Vivi e lavori in Italia – per l’esattezza a Bologna. Se decidessi di vivere e lavorare in un’altra città, dove andresti?

Amo Milano, soprattutto ora. È il centro dove succedono le cose. A volte penso di scappare dalla burocrazia fiscale italiana (“prendete tutti i soldi dal conto corrente e lasciatemi lavorare”) e rifugiarmi in un’isola croata a scrivere. Poi mi sveglio e prendo il treno per Milano.

Cosa ti spinge di più a lavorare? Fare soldi (making money), o fare qualcosa che dia un senso alla tua vita e abbia un impatto sul mondo (making meaning)?

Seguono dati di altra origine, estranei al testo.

/-
Origin: expansion seat `planner-pub-hodgecm-mc-axioms-1-g14-0`, handover #W215 2026-08-20T15:53:55Z md5 952c5663763e (PKG 0e0898461ca3 → 952c5663763e; 280 l.; MECHANICAL (iib-R) rewrite v3.1 of the PKG file as it stands (10 token edits; rules R1x1+RX[h₂]x9)) (`HOME/mc/pub-hodgecm-mc-axioms-1-g14/revendor/kit-r55/stage55/HodgeCM/Model/Binders/Real34TauTensor.lean`, md5 952c5663763e, 280 lines);
landed by the gen-22 packager (p-g22) in gate run 55 REPLACES the earlier landed copy of `HodgeCM/Model/Binders/Real34TauTensor.lean` (seat copy carried the packager Origin header of an earlier run (stripped)).
-/
/-
Origin: speedrun cell pub-hodgecm, MODEL-CONSTRUCTION sub-cell, unit pub-hodgecm-mc-binder-1-g12 (BINDER PROVER, gen 12; row 17 `real34`:
the pure-tensor shape of the (34) see-saw tensor `tau34` — `htau`/`hTf` of `Real34CensusSideT.ofTensorDecomp` DISCHARGED), seat
prover-pub-hodgecm-mc-binder-1-g12-0, 2026-08-20.  Target in PKG: HodgeCM/Model/Binders/Real34TauTensor.lean (NEW additive leaf; imports RUN-48 #54
`Binders/Real34ConcreteIns` + the vendored tree modules `Weil1964/AdelicMetaplecticThetaMajorants` (stripping pattern),
`Weil1964/AdelicMetaplecticReindex` (`piSBReindex_tmul`), `Automorphic/AdelicSchwartzBruhatDirectSumPure` (`tensorToSum_tmul`)).  KERNEL ONLY: theorems +
1 def-valued constructor; 0 records, nothing cited, 0 `def … : Prop`; MODEL-N ±0; E unchanged.  Nothing here is a claim of the manuscripts under adjudication.
-/
import Summits.HodgeConjecture.HodgeCM.Model.Binders.Real34ConcreteIns
import Literature.NumberTheory.Weil1964.AdelicMetaplecticThetaMajorants
import Literature.NumberTheory.Weil1964.AdelicMetaplecticReindex
import Literature.NumberTheory.Automorphic.AdelicSchwartzBruhatDirectSumPure

/-!
# `tau34` is a pure-tensor bilinear map with a surjective finite part

Period-1's (34) see-saw tensor `tau34 V S = cmConjLineTensorFin … S.isoGL` (`Model/ArchSideTerm`) unfolds (`rfl`) to
`(φ₂, φ₃) ↦ R_{e_W} (ω(q₀) (R_{e_⊕}⁻¹ (R_{e₁}⁻¹ φ₂ ⊠ R_{e₁}⁻¹ φ₃)))` with ONE continuous adelic metaplectic element `q₀` (the rational
see-saw element lifted, tree `seesawConjTensor_apply`).  Every stage is a pure-tensor operator on pure tensors `Φ_∞ ⊗ Φ_f`:
the reindexings (`piSBReindex_tmul`), `⊠` (`tensorToSum_tmul`, finite part `finSumEquiv`), and `ω(q₀)` (Weil's stripping n° 37–38:
`exists_finImplementer` + `exists_continuousLinearEquiv_map_tmul_of_mem_adelicMpCont` give `ω(q₀) (Φ_∞ ⊗ Φ_f) = A Φ_∞ ⊗ M_f Φ_f`
with `A`, `M_f` linear EQUIVALENCES).  Hence:

* § 1 `exists_omega_tmul` — `ω(q) (Φ_∞ ⊗ Φ_f) = A Φ_∞ ⊗ M_f Φ_f` for every `q ∈ Mp_ψ(W_𝔸)ᶜᵒⁿᵗ` (the tree's pattern, packaged);
  `exists_reindex_omega_tensorToSum_tmul` — the generic composite `R_{e_W} ∘ ω(q) ∘ R_e⁻¹ ∘ ⊠ ∘ (R_{e₁}⁻¹ × R_{e₂}⁻¹)` has the pure-tensor
  shape `Tinf Φ₂ Φ₃ ⊗ Tf F₂ F₃` with `Tf` bilinear and `span (range ↿Tf) = ⊤` (its values are the images of ALL pure tensors under a linear
  equivalence);
* § 2 **`exists_tau34_tmul V S`**: `∃ Tinf Tf, (∀ Φ₂ Φ₃ F₂ F₃, tau34 V S (E₃ (Φ₂ ⊗ F₂)) (E₃ (Φ₃ ⊗ F₃)) = E₆ (Tinf Φ₂ Φ₃ ⊗ Tf F₂ F₃)) ∧
  span (range ↿Tf) = ⊤` — the hypotheses `htau`, `hTf` of RUN-48 #53/#54;
* § 3 (guarded pins) **`Real34CensusSideT.ofConcreteTau`** — #54 `ofConcreteIns` with `htau`/`hTf` folded into ONE existential archimedean statement
  `harch : ∃ Tinf Tf, (pure-tensor shape of tau34 through Tinf, Tf) ∧ span (range ↿Tf) = ⊤ ∧ ∃ a, archVec₃₄ … φ₀ = a • (Tinf (Z₂ e₀^∨) (Z₃ e₁^∨) − Tinf (Z₂ e₁^∨) (Z₃ e₀^∨))`
  (§ 2 shows the first two conjuncts are satisfiable; the prover of `harch` may use ANY explicit factorisation).
-/

set_option autoImplicit false

noncomputable section

open MeasureTheory NumberField MulAction IsDedekindDomain
open scoped NumberField
open scoped Matrix Kronecker InnerProductSpace TensorProduct Classical

attribute [-instance] Quotient.instMeasurableSpace

namespace HodgeCM.Model

open Literature.NumberTheory.Weil1964 Literature.NumberTheory.Automorphic Literature.NumberTheory.Automorphic.UnitaryGroup
open Literature.RepresentationTheory.HeisenbergGroup

/-! ## 1. Pure-tensor shape of `ω(q)` and of the reindexed see-saw composite -/

section Generic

Be’, i soldi non fanno schifo a nessuno. Ma non sarei capace – ahimé neanche volendo, per timidezza e ritrosia – di passare quel limite etico di sfruttamento della propria immagine a fini di lucro, e spesso di circonvenzione di illusi, che vedo prosperare in giro. Amen, posso dire che nessuno è mai stato illuso da minimarketing. Sull’impatto sul mondo, sono realista. Come marketer non mi definirei uno che contribuisce al miglioramento del mondo, anche se oggi va di moda lavorare perché i brand prendano posizione e abbiano una “purpose”, il why, ecc. ecc. Al miglioramento del mondo cerco di contribuire nel mio piccolo quotidiano privato.

Se trovassi una macchina del tempo (funzionante…) e potessi fare un solo viaggio, dove andresti a vivere? Nel passato o nel futuro?

Be’ nel futuro di sicuro. Sono sicuro che tutto quello che immaginiamo non si realizzerà. E quello che non immaginiamo invece diventerà realtà. In fondo internet è stato uno scherzo della storia, totalmente imprevisto.

Se potessi scrivere una sola parola su un grosso billboard in Piazza Maggiore a Bologna, quale parola sceglieresti?

Empatia.

Di tutto il marketing che hai visto in giro per negozi, qual è la frase che più ti ha colpito?

Quello del macellaio che dopo la legge sui cookie prometteva di dimenticare chi fossimo e cosa avessimo comprato appena fossimo usciti dal negozio. Meravigliosa, è diventata virale e continua a girare indefinitamente.